_What this task involves_
Your task is to copy the stretch of lines in the records below that begins with the line containing "hypotheses; nothing booked." and ends with the line containing "open Literature.NumberTheory.GaloisCohomology", exactly as written, with nothing added.

= = = = =

import Summits.BirchSwinnertonDyer.Rank1Residual.Additive.DefectCountFiniteLevelOfFacts
import Summits.BirchSwinnertonDyer.Rank1Residual.Additive.SignedSelmerLevelBridgeLocal
import HarnessLib

/-!
# THE COUNT (C) WITH A RECEPTACLE AT `v₀`: **`[A₀ : S₀] · p^{m−t−ν} = #(p^t·C) · ∏_{ℓ ∈ T} [𝓣_ℓ : 𝓚_ℓ]`**
# for `𝓖 = 𝓣[v₀ ↦ 𝓣_{v₀} ⊓ G]`, ANY local group `G` containing `loc_{v₀}(Ψ_m⁻¹A₀)` and detecting the
# signed condition — files 69 (the count at finite level) and 84 (the bridge with a receptacle)
# COMPOSED; the fix of file 77's literal `hC` (cell `b2b-bsdres`, CLASS-CLOSURE lane, class O10 —
# x1b GEN 41, class lead; file 99 of the series)

HONEST FRAMING (cell `b2b-bsdres`, run/shared/lean/b2b/bsd-rank1-residual/, verbatim in every
file): the goal of the cell is to DELETE the COMBINATION-SHAPED residual classes of the
Birch–Swinnerton-Dyer formula for ALL analytic-rank `≤ 1` elliptic curves over `ℚ` — "full BSD
formula for every rank `≤ 1` curve in class `C`" assembled STRICTLY from published theorems — so
that the rank-`≤ 1` remainder becomes exactly the CONSTRUCTION-SHAPED classes, which are TYPED
(missing-input `Prop`s), NOT attempted. This is not "finishing BSD". CLASS-CLOSURE lane: prove
what is provable now; shrink each hard class to its core with data; no claim beyond stated classes;
research routes on CONSTRUCTION-SHAPED X12 / O10; census / instrument output = EVIDENCE / conjecture
items, NEVER a Literature fact; `RESIDUAL-MAP.md` marks change only by signed lines. THIS FILE:
TOOL THEOREMS ONLY — no definition, no named Literature fact, no Summits-side fact `def … : Prop`,
no `sorry`, axioms standard; CONDITIONAL (hypotheses) on a Poitou–Tate family injective at the real
places (the property list of the tree's named fact `poitouTate_selmerStructure_duality_real`), on
Tate's local Euler characteristic (named fact `localEulerPoincareCharacteristic`), on the receptacle
data at `v₀` (`hLG`, `hG`, `𝓣_{v₀} ⊓ G = p^t·C`, `C ⊔ 𝓚_{v₀} = ⊤`), and on the rank-one / `Ш` /
local-point inputs; nothing is booked; no label / mark / count / sub-cell moves; (C1_η), (C2_η-GZ),
(C3_η) stay typed as filed (cc-typer-6's pen); O10 stays OPEN / CONSTRUCTION-SHAPED; nothing about
`BSD(W, p)` of any pair is claimed.

## What (x1b GEN 39 note §3 (iv): the design flaw of file 77's `hC` and its fix)

File 77 ran the count with the local group `𝓣_{v₀} ⊓ L`, `L = loc_{v₀}(Ψ_m⁻¹A₀)`, and the hypothesis
`hC : 𝓣_{v₀} ⊓ L = p^t·C`, `C ⊔ 𝓚_{v₀} = ⊤`, `t + ν ≤ m` — which silently forces the GLOBAL bound
`#L ≥ p^ν` (half of the conclusion). File 84 proved the bridge `[H¹_{𝓣[v₀ ↦ 𝓣_{v₀} ⊓ G]} :
H¹_{𝓚[v₀ ↦ 0]}] = [A₀ : S₀]` for ANY receptacle `G ≤ H¹(K_{v₀}, E[p^m])` with (a) `hLG`: `Ψ_m c ∈ A₀ ⟹
loc_{v₀} c ∈ G` and (b) `hG`: `Ψ_m c ∈ h_0⁻¹(Sel_∞)`, `loc_{v₀} c ∈ G ⟹ Ψ_m c` signed at `E`.

**`relIndex_strictSignedSelmerLayer_localPreimage_mul_prime_pow_eq_of_receptacle`.** File 69
(`relIndex_mul_prime_pow_eq_of_rankOne_of_facts`) for `𝓖 = 𝓣[v₀ ↦ 𝓣_{v₀} ⊓ G]` (`= 𝓚` off
`T ∪ {v₀}`, `⊇ 𝓚` on `T`, `= p^t·C` at `v₀` by `hC : 𝓣_{v₀} ⊓ G = p^t·C`) composed with file 84:
**`[A₀ : S₀] · p^{m−t−ν} = #(p^t·C) · ∏_{ℓ ∈ T} [𝓣_ℓ : 𝓚_ℓ]`** under (exactly) file 77's hypotheses
with `hC` replaced by the receptacle data `G`, `hLG`, `hG`, `𝓣_{v₀} ⊓ G = p^t·C`. Intended instance
(B3, x1b GEN 39–41, files 79–98): `C = Σ_m` the level-`m` minus line at `v₀` (cyclic of order `p^m`,
`Σ_m ⊔ 𝓚_{v₀} = ⊤`), `G = p^{ν+e}·Σ_m`, `t = ν + e`, where (a) is `#L ≤ p^{m−ν−e}` inside the cyclic
`Σ_m` and (b) is file 85. CONDITIONAL on the listed hypotheses; nothing booked.

References: [GreenbergLNM1716] §3–§4; [Kobayashi2003] Def. 2.1, Thm. 6.2, §9; [MilneADT2006] I §2–§6;
[Howard2004HeegnerKolyvagin] Thm. 2.1.11.
-/

noncomputable section

open scoped Classical

open CategoryTheory Field Function NumberField IsDedekindDomain WeierstrassCurve
open Literature.NumberTheory.EllipticCurves
open Literature.NumberTheory.GaloisRepresentations
open Literature.NumberTheory.GaloisRepresentations.DiscreteGaloisModule (SelmerStructure)
open Literature.NumberTheory.GaloisCohomology
open Literature.NumberTheory.EllipticCurves.Kobayashi2003
open Summit.BirchSwinnertonDyer.Rank1Residual.X11b.Levels
open Summit.BirchSwinnertonDyer.Rank1Residual.X11b
open Summit.BirchSwinnertonDyer.Rank1Residual.Additive.DefectCountFiniteLevel
open scoped ContRepresentation

namespace Summit.BirchSwinnertonDyer.Rank1Residual.Additive.LevelBridge

variable {K : Type} [Field K] [NumberField K] (W : WeierstrassCurve K) [W.IsElliptic]

/-- **THE COUNT (C) FOR `A₀ = Sel^{loc,∞}`, `S₀ = Sel^{−,str}(E/K_0)` WITH A RECEPTACLE `G` AT `v₀`**:
`[A₀ : S₀] · p^{m−t−ν} = #(p^t·C) · ∏_{ℓ ∈ T} [𝓣_ℓ : 𝓚_ℓ]` — file 69
(`relIndex_mul_prime_pow_eq_of_rankOne_of_facts`) for the Selmer structure
`𝓖 = 𝓣[v₀ ↦ 𝓣_{v₀} ⊓ G]` (`= 𝓚` off `T ∪ {v₀}` by `eq_kummerSelmerStructure_of_not_mem`,
`⊇ 𝓚` on `T` by `kummerSelmerStructure_inr_le_comap_localTowerKer`, `= p^t·C` at `v₀` by `hC`)
composed with the receptacle bridge `[H¹_𝓖 : H¹_{𝓚[v₀ ↦ 0]}] = [A₀ : S₀]` (file 84
`relIndex_selmerGroup_update_eq_relIndex_strictSignedSelmerLayer_of_receptacle`, hypotheses `hLG`,
`hG`).  CONDITIONAL on the listed hypotheses (Poitou–Tate family at level `p^m`, Tate's local Euler
characteristic, the receptacle data, `p^m A₀ = 0`, (MW), (Ш), (Γ), (loc), (span), (kill)); nothing
booked. Universe: `K : Type`.
[cite: GreenbergLNM1716, §4 (pp. 98–103)] [cite: Kobayashi2003, Def. 2.1 (p. 5), Thm. 9.3 (p. 26)]
[cite: MilneADT2006, Ch. I, Thm. 2.8, Lemma 3.3 and Thm. 4.10] -/
theorem relIndex_strictSignedSelmerLayer_localPreimage_mul_prime_pow_eq_of_receptacle {p m : ℕ} [hp : Fact p.Prime]
    (κ : ZpExtension K p) (hm : 1 ≤ m)
    (inv : LocalInvariants K (p ^ m)) (hperf : inv.IsPerfect) (hvan : inv.SumLocalTermEqZero)
    (hcomp : inv.SelmerComplement)
    (hreal : ∀ w : InfinitePlace K, w.IsReal → Injective (inv (Sum.inl w)))
    (hEP : ∀ v : HeightOneSpectrum (𝓞 K), localEulerPoincareCharacteristic (v.adicCompletion K))
    (w₀ : HeightOneSpectrum (𝓞 K))
    (hOv : Nat.card (w₀.adicCompletionIntegers K ⧸
      Ideal.span {((p ^ m : ℕ) : w₀.adicCompletionIntegers K)}) = p ^ m)
    -- the model `E` of `K_{v₀}`
    (E : Type) [Field E] [Algebra K E] [Algebra (w₀.adicCompletion K) E]
    [IsScalarTower K (w₀.adicCompletion K) E] [Algebra E (w₀.adicCompletion K)]
    [IsScalarTower K E (w₀.adicCompletion K)]
    (hΓE : ∀ Q : W.geomPrimaryTorsion p, (∀ σ : absoluteGaloisGroup E,
      GaloisRep.restrictField E (LocBridge.primaryGaloisModule W p) σ Q = Q) → Q = 0)
    -- the tower structure and the exceptional set
    (T : Finset (HeightOneSpectrum (𝓞 K))) (hw₀T : w₀ ∉ T)
    (𝓣 : SelmerStructure (W.torsionGaloisModule ((p ^ m : ℕ) : ℤ)))
    (h𝓣fin : ∀ v : HeightOneSpectrum (𝓞 K), 𝓣 (Sum.inr v) =
      (W.localTowerKer κ (v.adicCompletion K) 0).comap
        ((resH1Hom (Literature.NumberTheory.EllipticCurves.subgroupIncl (localSubgroup (κ.layerSubgroup 0) (v.adicCompletion K)))
          (AddMonoidHom.id (localPoints W (v.adicCompletion K))) (fun _ _ ↦ rfl)).comp
          (galoisCohomology.map
            (W.torsionPointsMapIntertwining ((p ^ m : ℕ) : ℤ) (v.adicCompletion K)) 1)))
    (h𝓣inf : ∀ w : InfinitePlace K, 𝓣 (Sum.inl w) = W.kummerSelmerStructure ((p ^ m : ℕ) : ℤ) (Sum.inl w))
    (hT0 : ∀ v : HeightOneSpectrum (𝓞 K), v ∉ T → v ≠ w₀ →
      W.localTowerKerPrimary κ (v.adicCompletion K) 0 = ⊥)
    -- the receptacle `G` at `v₀`, the B3-shaped `𝓣_{v₀} ⊓ G = p^t·C`, and `p^m A₀ = 0`
    (G : AddSubgroup (galoisCohomology
      ((W.torsionGaloisModule ((p ^ m : ℕ) : ℤ)).toLocal (Sum.inr w₀)) 1))
    (hLG : ∀ c : galoisCohomology (W.torsionGaloisModule ((p ^ m : ℕ) : ℤ)) 1,
      resH1Hom (Literature.NumberTheory.EllipticCurves.subgroupIncl (κ.layerSubgroup 0))
        (AddMonoidHom.id (geomPrimaryTorsion W p))
        (fun _ _ ↦ rfl) (galoisCohomology.map (primaryInclusion W p m) 1 c) ∈
        (W.selmerInfty κ ⊓ ⨅ σ : absoluteGaloisGroup K,
            (localKummerOverOfEmb W p κ.kerSubgroup (closureEmb (K := K) E)
              (⨆ n, strictSignedLocalPoints κ E W (-1) n)).comap
              (W.conjH1 p κ.kerSubgroup σ)).comap (W.layerToInfty κ 0) →
      galoisCohomology.localization (W.torsionGaloisModule ((p ^ m : ℕ) : ℤ)) (Sum.inr w₀) 1 c ∈ G)
    (hG : ∀ c : galoisCohomology (W.torsionGaloisModule ((p ^ m : ℕ) : ℤ)) 1,
      resH1Hom (Literature.NumberTheory.EllipticCurves.subgroupIncl (κ.layerSubgroup 0))
        (AddMonoidHom.id (geomPrimaryTorsion W p))
        (fun _ _ ↦ rfl) (galoisCohomology.map (primaryInclusion W p m) 1 c) ∈ W.selmerInftyPreimage κ 0 →
      galoisCohomology.localization (W.torsionGaloisModule ((p ^ m : ℕ) : ℤ)) (Sum.inr w₀) 1 c ∈ G →
      resH1Hom (Literature.NumberTheory.EllipticCurves.subgroupIncl (κ.layerSubgroup 0))
        (AddMonoidHom.id (geomPrimaryTorsion W p))
        (fun _ _ ↦ rfl) (galoisCohomology.map (primaryInclusion W p m) 1 c) ∈
        (⨅ σ : absoluteGaloisGroup K,
            (localKummerOverOfEmb W p κ.kerSubgroup (closureEmb (K := K) E)
              (⨆ n, strictSignedLocalPoints κ E W (-1) n)).comap
              (W.conjH1 p κ.kerSubgroup σ)).comap (W.layerToInfty κ 0))
    (C : AddSubgroup (galoisCohomology
      ((W.torsionGaloisModule ((p ^ m : ℕ) : ℤ)).toLocal (Sum.inr w₀)) 1))
    {t ν eSha : ℕ}
    (hC : 𝓣 (Sum.inr w₀) ⊓ G = C.map (nsmulAddMonoidHom (p ^ t)))
    (hA₀ : ∀ z ∈ (W.selmerInfty κ ⊓ ⨅ σ : absoluteGaloisGroup K,
        (localKummerOverOfEmb W p κ.kerSubgroup (closureEmb (K := K) E)
          (⨆ n, strictSignedLocalPoints κ E W (-1) n)).comap
            (W.conjH1 p κ.kerSubgroup σ)).comap (W.layerToInfty κ 0), p ^ m • z = 0)
    -- (MW)
    (hdiv : W.zsmul_geomPoints_surjective) (P : W.toAffine.Point)
    (hgen : ∀ Q : W.toAffine.Point, ∃ a : ℤ,
      Q - a • P ∈ (zsmulAddGroupHom ((p ^ m : ℕ) : ℤ) : W.toAffine.Point →+ _).range)
    (hord : ∀ a : ℤ, a • P ∈ (zsmulAddGroupHom ((p ^ m : ℕ) : ℤ) : W.toAffine.Point →+ _).range →
      ((p ^ m : ℕ) : ℤ) ∣ a)
    -- (Ш)
    (hSha : ∀ c ∈ W.sha, ((p ^ m : ℕ) : ℤ) • c = 0 → p ^ eSha • c = 0)
    -- (Γ)
    (hΓ : ∀ Q : W.geomPrimaryTorsion p,
      (∀ σ : absoluteGaloisGroup K, X11b.LocBridge.primaryGaloisModule W p σ Q = Q) → Q = 0)
    -- (loc) at `v₀`
    [CharZero (Place.Completion (Sum.inr w₀ : Place K))]
    (htors : ∀ X : (W.baseChange (Place.Completion (Sum.inr w₀ : Place K))).toAffine.Point,
      p • X = 0 → X = 0)
    {Qv : (W.baseChange (Place.Completion (Sum.inr w₀ : Place K))).toAffine.Point}
    (hPQ : p ^ ν • Qv = Affine.Point.baseChange (W' := W) K (Place.Completion (Sum.inr w₀ : Place K)) P)
    (hexact : ∀ Q' : (W.baseChange (Place.Completion (Sum.inr w₀ : Place K))).toAffine.Point,
      p ^ (ν + 1) • Q' ≠ Affine.Point.baseChange (W' := W) K (Place.Completion (Sum.inr w₀ : Place K)) P)
    -- (span) at `v₀`
    (hCL : C ⊔ W.kummerSelmerStructure ((p ^ m : ℕ) : ℤ) (Sum.inr w₀) = ⊤)
    -- (kill) at `ℓ ∈ T`
    (hkill : ∀ w ∈ T, ∀ x ∈ W.kummerSelmerStructure ((p ^ m : ℕ) : ℤ) (Sum.inr w),
      p ^ (m - t - ν) • x = 0)
    (het : ν + eSha ≤ t) (htν : t + ν ≤ m) :
    (strictSignedSelmerLayer W κ E (-1) 0).relIndex
        ((W.selmerInfty κ ⊓ ⨅ σ : absoluteGaloisGroup K,
          (localKummerOverOfEmb W p κ.kerSubgroup (closureEmb (K := K) E)
            (⨆ n, strictSignedLocalPoints κ E W (-1) n)).comap
              (W.conjH1 p κ.kerSubgroup σ)).comap (W.layerToInfty κ 0)) * p ^ (m - t - ν) =
      Nat.card (C.map (nsmulAddMonoidHom (p ^ t))) *
        ∏ w ∈ T, (W.kummerSelmerStructure ((p ^ m : ℕ) : ℤ) (Sum.inr w)).relIndex (𝓣 (Sum.inr w)) := by
  have hne : ∀ w ∈ T, (Sum.inr w : Place K) ≠ Sum.inr w₀ := fun w hw h ↦
    hw₀T (by rwa [Sum.inr_injective h] at hw)
  -- the three shape hypotheses of file 69 for `𝓖 = 𝓣[v₀ ↦ 𝓣_{v₀} ⊓ G]`
  have h𝓖v₀ : Function.update 𝓣 (Sum.inr w₀) (𝓣 (Sum.inr w₀) ⊓ G) (Sum.inr w₀) =
      C.map (nsmulAddMonoidHom (p ^ t)) := by
    rw [Function.update_self, hC]
  have h𝓖T : ∀ w ∈ T, W.kummerSelmerStructure ((p ^ m : ℕ) : ℤ) (Sum.inr w) ≤
      Function.update 𝓣 (Sum.inr w₀) (𝓣 (Sum.inr w₀) ⊓ G) (Sum.inr w) := fun w hw ↦ by
    rw [Function.update_of_ne (hne w hw), h𝓣fin w]
    exact kummerSelmerStructure_inr_le_comap_localTowerKer W p κ m w
  have h𝓖off : ∀ v : Place K, v ≠ Sum.inr w₀ → (∀ w ∈ T, v ≠ Sum.inr w) →
      Function.update 𝓣 (Sum.inr w₀) (𝓣 (Sum.inr w₀) ⊓ G) v =
        W.kummerSelmerStructure ((p ^ m : ℕ) : ℤ) v := fun v hv hvT ↦ by
    rw [Function.update_of_ne hv]
    refine eq_kummerSelmerStructure_of_not_mem W p κ m 𝓣 h𝓣fin h𝓣inf {u | u ∈ T ∨ u = w₀}
      (fun u hu ↦ hT0 u (fun h ↦ hu (Or.inl h)) (fun h ↦ hu (Or.inr h))) v fun u hu ↦ ?_
    rcases hu with hu | rfl
    · exact hvT u hu
    · exact hv
  -- file 69 for this `𝓖`
  have h69 := relIndex_mul_prime_pow_eq_of_rankOne_of_facts W hm inv hperf hvan hcomp hreal hEP w₀ hOv
    T hw₀T C (Function.update 𝓣 (Sum.inr w₀) (𝓣 (Sum.inr w₀) ⊓ G)) h𝓖v₀ h𝓖T h𝓖off hdiv P hgen
    hord hSha hΓ htors hPQ hexact hCL hkill het htν
  -- file 84: the bridge with the receptacle `G`
  have h84 := relIndex_selmerGroup_update_eq_relIndex_strictSignedSelmerLayer_of_receptacle W p κ m w₀ E
    hdiv hΓE 𝓣 h𝓣fin h𝓣inf hA₀ G hLG hG
  rw [← h84]
  have hprod : ∏ w ∈ T, (W.kummerSelmerStructure ((p ^ m : ℕ) : ℤ) (Sum.inr w)).relIndex
        (Function.update 𝓣 (Sum.inr w₀) (𝓣 (Sum.inr w₀) ⊓ G) (Sum.inr w)) =
      ∏ w ∈ T, (W.kummerSelmerStructure ((p ^ m : ℕ) : ℤ) (Sum.inr w)).relIndex (𝓣 (Sum.inr w)) :=
    Finset.prod_congr rfl fun w hw ↦ by rw [Function.update_of_ne (hne w hw)]
  rw [← hprod]
  exact h69

end Summit.BirchSwinnertonDyer.Rank1Residual.Additive.LevelBridge

end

= = = = =

_Solution_
`Σ_m` and (b) is file 85. CONDITIONAL on the listed hypotheses; nothing booked.

References: [GreenbergLNM1716] §3–§4; [Kobayashi2003] Def. 2.1, Thm. 6.2, §9; [MilneADT2006] I §2–§6;
[Howard2004HeegnerKolyvagin] Thm. 2.1.11.
-/

noncomputable section

open scoped Classical

open CategoryTheory Field Function NumberField IsDedekindDomain WeierstrassCurve
open Literature.NumberTheory.EllipticCurves
open Literature.NumberTheory.GaloisRepresentations
open Literature.NumberTheory.GaloisRepresentations.DiscreteGaloisModule (SelmerStructure)
open Literature.NumberTheory.GaloisCohomology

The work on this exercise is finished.